These were the last words my father said to me when I was 6. I remember the day as if it were just yesterday. It was a hot summer day on the coastal region of Chernarus in 1993. My father and I were making a trip down to Elektrozavodsk to visit my aunt and uncle. He made this remark to me as we passed by a CDF military checkpoint in Berezino which was active with panic and strife. There must have been a disagreement between the local militia and some of the pro-Russian citizens.

The region was still tense after the fall of the USSR in 1991, the ethnic Russians referring to “South Zagoria” as a Russian state, and the indigenous residents claiming independence to the newly separated “Chernarus”. Little did we know a Russian partisan terror organisation had targeted three of our cities for an attack. Within four minutes six triggermen set off explosives in Chernogorsk, Zelenogorsk, and Berezino. One of those men had detonated in the town center our bus was travelling through.

It has been almost 20 years since then. A lot has changed but I will never forget what my father told me.

I am 25 now. After the incident my mother took me to Canada to seek refuge and start a new life. We had no money in the beginning and she struggled hard to keep a roof over our heads. She managed to keep me fed and send me off to school throughout my childhood, something I am grateful for. Despite this, something inside me pushed me to join the armed forces. My mother was in tears. She could not understand why her boy who she saved from a warzone would want to join an army.
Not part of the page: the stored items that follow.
import Summits.BirchSwinnertonDyer.BirchSwinnertonDyer.Theses.ByReductionTypeAtTwo
import Summits.BirchSwinnertonDyer.Rank1Residual.X5.TwoAdicTargetsMultKatoRat
import Summits.BirchSwinnertonDyer.Rank1Residual.X5.TwoAdicTargetsSplitGS
import HarnessLib

/-!
# Route `ByReductionTypeAtTwo`, crux `MultiplicativeRankZeroAtTwo` (item stmt-BirchSwinnertonDyer-19096):
# Theorems-side BRIDGES from the cell's typed layer-2 objects (nothing asserted)

Two kernel certificates that the route's foreseen glued split
`MultiplicativeRankZeroAtTwo ⇐ (upper half) → (lower half)` (route file, TWO-LAYER PLAN) composes,
stated against the REGISTERED crux constant
`Summit.BirchSwinnertonDyer.BirchSwinnertonDyer.Theses.ByReductionTypeAtTwo.MultiplicativeRankZeroAtTwo`:

* `multiplicativeRankZeroAtTwo_of_halves` — Miller's currency: Gross–Zagier–Kolyvagin (the tree's
  named fact `rank_eq_analyticRank_of_analyticRank_le_one`, a hypothesis) + the UPPER half
  `ord₂ #Ш ≤ ord₂ #Ш_an` (`Typed.MissingUpperBoundAt W 2`, Euler-system direction) + the LOWER half
  `ord₂ #Ш_an ≤ ord₂ #Ш` (`Typed.MissingLowerBoundAt W 2`, main-conjecture direction), each ∀-closed
  over the crux's class (non-CM, analytic rank `0`, multiplicative at `2`), give the crux
  (`missingPPartAt_of_lower_of_upper` + `bsdp_of_missingPPartAt`). This is the planner's BC3 birth
  composition `MultiplicativeRankZeroAtTwo_of` (evidence `MultiplicativeRankZeroAtTwo_birth.lean` on
  the item) with the stand-in replaced by the route decl.
* `multiplicativeRankZeroAtTwo_of_muRoad` — the cell's `μ = 0` ROAD, ∀-closed: the four
  multiplicative-at-`2` END doors of `X5/TwoAdicTargetsMultKatoRat.lean` (p400711,
  `O1.bsdp_two_{nonsplit,split}_of_mu_eq_zero_of_lowerBound_of_multRat`) consume, per pair,
  PRINT {Greenberg's Thm-4.1 analogues at a non-split / split multiplicative prime
  (`thm41Analogue_charValue_rankZero_numberField_anyPrime`,
  `thm41Analogue_charValue_rankZero_split_baseChange_anyPrime`), modularity
  (`nonempty_modularParametrizationData`), GZK} + the seat's memo-proved binder
  `O1.KatoMultiplicativeDivisibilityRat W 2` (Kato `⊗ℚ` at a multiplicative `2`, HOME
  mult/PROOF-MULT.md, referee RC-2 PASS; typed `@[conjecture]`, here a HYPOTHESIS) + at a split `2`
  the Greenberg–Stevens formula `greenberg_stevens W 2` (HOME mult/PROOF-GS2.md, RC-4 PASS; feeds
  `hκ₁` through `O1.kappaOne_of_greenbergStevens`, p401547) + the OPEN class-wide objects
  {`μ(X(E/ℚ_∞)) = 0`, the period integrality `hper₀`, the lower half `hlow`}. Quantifying every
  binder over the class turns the per-pair doors into `… → MultiplicativeRankZeroAtTwo`.

HONEST FRAMING (cell bsd-2adic, seat bsd-2adic-mult GEN 4): these are COMPOSITION certificates for
`ledger route edit --split`; every research input stays a hypothesis; no class is closed here.
PARTITION: X5@2 mult (K4ᵐ, RESIDUAL-MAP B1·O1; 1 976 book230 classes) × p = 2 —
types-the-object-of; closes none.
[cite: Miller2011LMS, Def 1.1] [cite: Kato2004Asterisque, Thm 17.4 and 17.13]
[cite: GreenbergLNM1716, §4 pp. 112–113] [cite: Kobayashi2006DocMath, Cor 4.2]
-/

set_option autoImplicit false
set_option linter.dupNamespace false

noncomputable section

open scoped Classical MatrixGroups ModularForm

open CongruenceSubgroup WeierstrassCurve Literature.NumberTheory.EllipticCurves
  Literature.NumberTheory.EllipticCurves.ModularForms
  Literature.NumberTheory.EllipticCurves.Greenberg1999
  Literature.NumberTheory.EllipticCurves.Rank1Residual
  Literature.NumberTheory.EllipticCurves.Rank1Residual.Typed
  Summit.BirchSwinnertonDyer.Rank1Residual.X5

namespace Summit.BirchSwinnertonDyer.BirchSwinnertonDyer.Theorems

/-- **Bridge (two halves ⇒ crux).** Gross–Zagier–Kolyvagin + the upper half `ord₂ #Ш ≤ ord₂ #Ш_an`
+ the lower half `ord₂ #Ш_an ≤ ord₂ #Ш`, both ∀-closed over non-CM `E/ℚ` of analytic rank `0`
multiplicative at `2`, imply the crux `MultiplicativeRankZeroAtTwo` (Miller's last clause by
`missingPPartAt_of_lower_of_upper`, then `BSD(E,2)` by `bsdp_of_missingPPartAt`). Composition
certificate; nothing asserted. [cite: Miller2011LMS, Def 1.1] -/
theorem multiplicativeRankZeroAtTwo_of_halves
    (hGZK : rank_eq_analyticRank_of_analyticRank_le_one)
    (hU : ∀ (W : WeierstrassCurve ℚ) [W.IsElliptic] [W.IsGloballyMinimal],
      ¬ W.HasCM → W.analyticRank = 0 → Mult W 2 → MissingUpperBoundAt W 2)
    (hL : ∀ (W : WeierstrassCurve ℚ) [W.IsElliptic] [W.IsGloballyMinimal],
      ¬ W.HasCM → W.analyticRank = 0 → Mult W 2 → MissingLowerBoundAt W 2) :
    Summit.BirchSwinnertonDyer.BirchSwinnertonDyer.Theses.ByReductionTypeAtTwo.MultiplicativeRankZeroAtTwo := by
  unfold Summit.BirchSwinnertonDyer.BirchSwinnertonDyer.Theses.ByReductionTypeAtTwo.MultiplicativeRankZeroAtTwo
  intro W _ _ hcm hr hmult
  exact bsdp_of_missingPPartAt W 2 hGZK (by omega)
    (missingPPartAt_of_lower_of_upper W 2 (hL W hcm hr hmult) (hU W hcm hr hmult))

/-- **Bridge (the `μ = 0` road ⇒ crux).** The multiplicative-at-`2` END doors of p400711, ∀-closed:
PRINT {Thm-4.1 analogues non-split / split (`h41ns`, `h41sp`), modularity `hmod`, GZK `hGZK`} + the
memo-proved binders {Kato `⊗ℚ` at a multiplicative `2` (`hKato`, typed `@[conjecture]`
`O1.KatoMultiplicativeDivisibilityRat`, a hypothesis), Greenberg–Stevens at `2` (`hGS`, split case,
converted to `hκ₁` by `O1.kappaOne_of_greenbergStevens`)} + the OPEN class-wide objects
{`hμ` : `μ(X(E/ℚ_∞)) = 0` for every cyclotomic dual datum, `hper₀` : the newform's plus period is
`2`-integral against the Néron period, `hlow` : the lower half} over non-CM `E` of analytic rank `0`
multiplicative at `2` imply `MultiplicativeRankZeroAtTwo` (cases non-split / split:
`O1.bsdp_two_nonsplit_of_mu_eq_zero_of_lowerBound_of_multRat`,
`O1.bsdp_two_split_of_mu_eq_zero_of_lowerBound_of_multRat`). Composition certificate; nothing
asserted. [cite: Kato2004Asterisque, Thm 17.4 and 17.13] [cite: GreenbergLNM1716, §4 pp. 112–113]
[cite: Kobayashi2006DocMath, Cor 4.2] [cite: Miller2011LMS, Def 1.1] -/
theorem multiplicativeRankZeroAtTwo_of_muRoad
    (hKato : ∀ (W : WeierstrassCurve ℚ) [W.IsElliptic] [W.IsGloballyMinimal],
      ¬ W.HasCM → Mult W 2 → O1.KatoMultiplicativeDivisibilityRat W 2)
    (h41ns : thm41Analogue_charValue_rankZero_numberField_anyPrime)
    (h41sp : thm41Analogue_charValue_rankZero_split_baseChange_anyPrime)
    (hmod : nonempty_modularParametrizationData)
    (hGZK : rank_eq_analyticRank_of_analyticRank_le_one)
    (hGS : ∀ (W : WeierstrassCurve ℚ) [W.IsElliptic] [W.IsGloballyMinimal],
      W.HasSplitMultiplicativeReductionAtPrime 2 → greenberg_stevens (W := W) (p := 2))
    (hμ : ∀ (W : WeierstrassCurve ℚ) [W.IsElliptic] [W.IsGloballyMinimal],
      ¬ W.HasCM → W.analyticRank = 0 → Mult W 2 →
      ∀ (κ : ZpExtension ℚ 2) (γ : Field.absoluteGaloisGroup ℚ), κ.IsCyclotomic →
        κ.IsTopGenerator γ → IsCyclotomicVariable 2 γ → ∀ D : W.SelmerDualData κ γ, D.mu = 0)
    (hper₀ : ∀ (W : WeierstrassCurve ℚ) [W.IsElliptic] [W.IsGloballyMinimal],
      ¬ W.HasCM → W.analyticRank = 0 → Mult W 2 →
      ∀ [NeZero (W.conductorNorm ℤ)] (f : CuspForm (Gamma0 (W.conductorNorm ℤ)) 2),
        IsNewformOf W f → ∀ ϖ : ℚ, (ϖ : ℝ) * W.realPeriodRat = plusPeriod f → 0 ≤ padicValRat 2 ϖ)
    (hlow : ∀ (W : WeierstrassCurve ℚ) [W.IsElliptic] [W.IsGloballyMinimal],
      ¬ W.HasCM → W.analyticRank = 0 → Mult W 2 → MissingLowerBoundAt W 2) :
    Summit.BirchSwinnertonDyer.BirchSwinnertonDyer.Theses.ByReductionTypeAtTwo.MultiplicativeRankZeroAtTwo := by
  unfold Summit.BirchSwinnertonDyer.BirchSwinnertonDyer.Theses.ByReductionTypeAtTwo.MultiplicativeRankZeroAtTwo
  intro W _ _ hcm hr hmult
  by_cases hsp : W.HasSplitMultiplicativeReductionAtPrime 2
  · exact O1.bsdp_two_split_of_mu_eq_zero_of_lowerBound_of_multRat W (hKato W hcm hmult) h41sp hmod
      hGZK (hμ W hcm hr hmult)
      (fun f hf L hL Dq => O1.kappaOne_of_greenbergStevens W (hGS W hsp) hr hf hL Dq)
      (hper₀ W hcm hr hmult) hr hmult hsp (hlow W hcm hr hmult)
  · exact O1.bsdp_two_nonsplit_of_mu_eq_zero_of_lowerBound_of_multRat W (hKato W hcm hmult) h41ns
      hmod hGZK (hμ W hcm hr hmult) (hper₀ W hcm hr hmult) hr hmult hsp (hlow W hcm hr hmult)

end Summit.BirchSwinnertonDyer.BirchSwinnertonDyer.Theorems

end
It was something I felt I needed to do.

I joined as soon as I turned 18 and started my basic training in 2006. After almost a year of training, I was sent to Battalion and into a heavy weapons det in C Company. I was deployed to Afghanistan once in 2008 for six months then again in 2010 for another five, being cut short as my mother passed away while I was in country. I feel guilty as she must have been stressed about me being gone, and no one was there for her in her last moments.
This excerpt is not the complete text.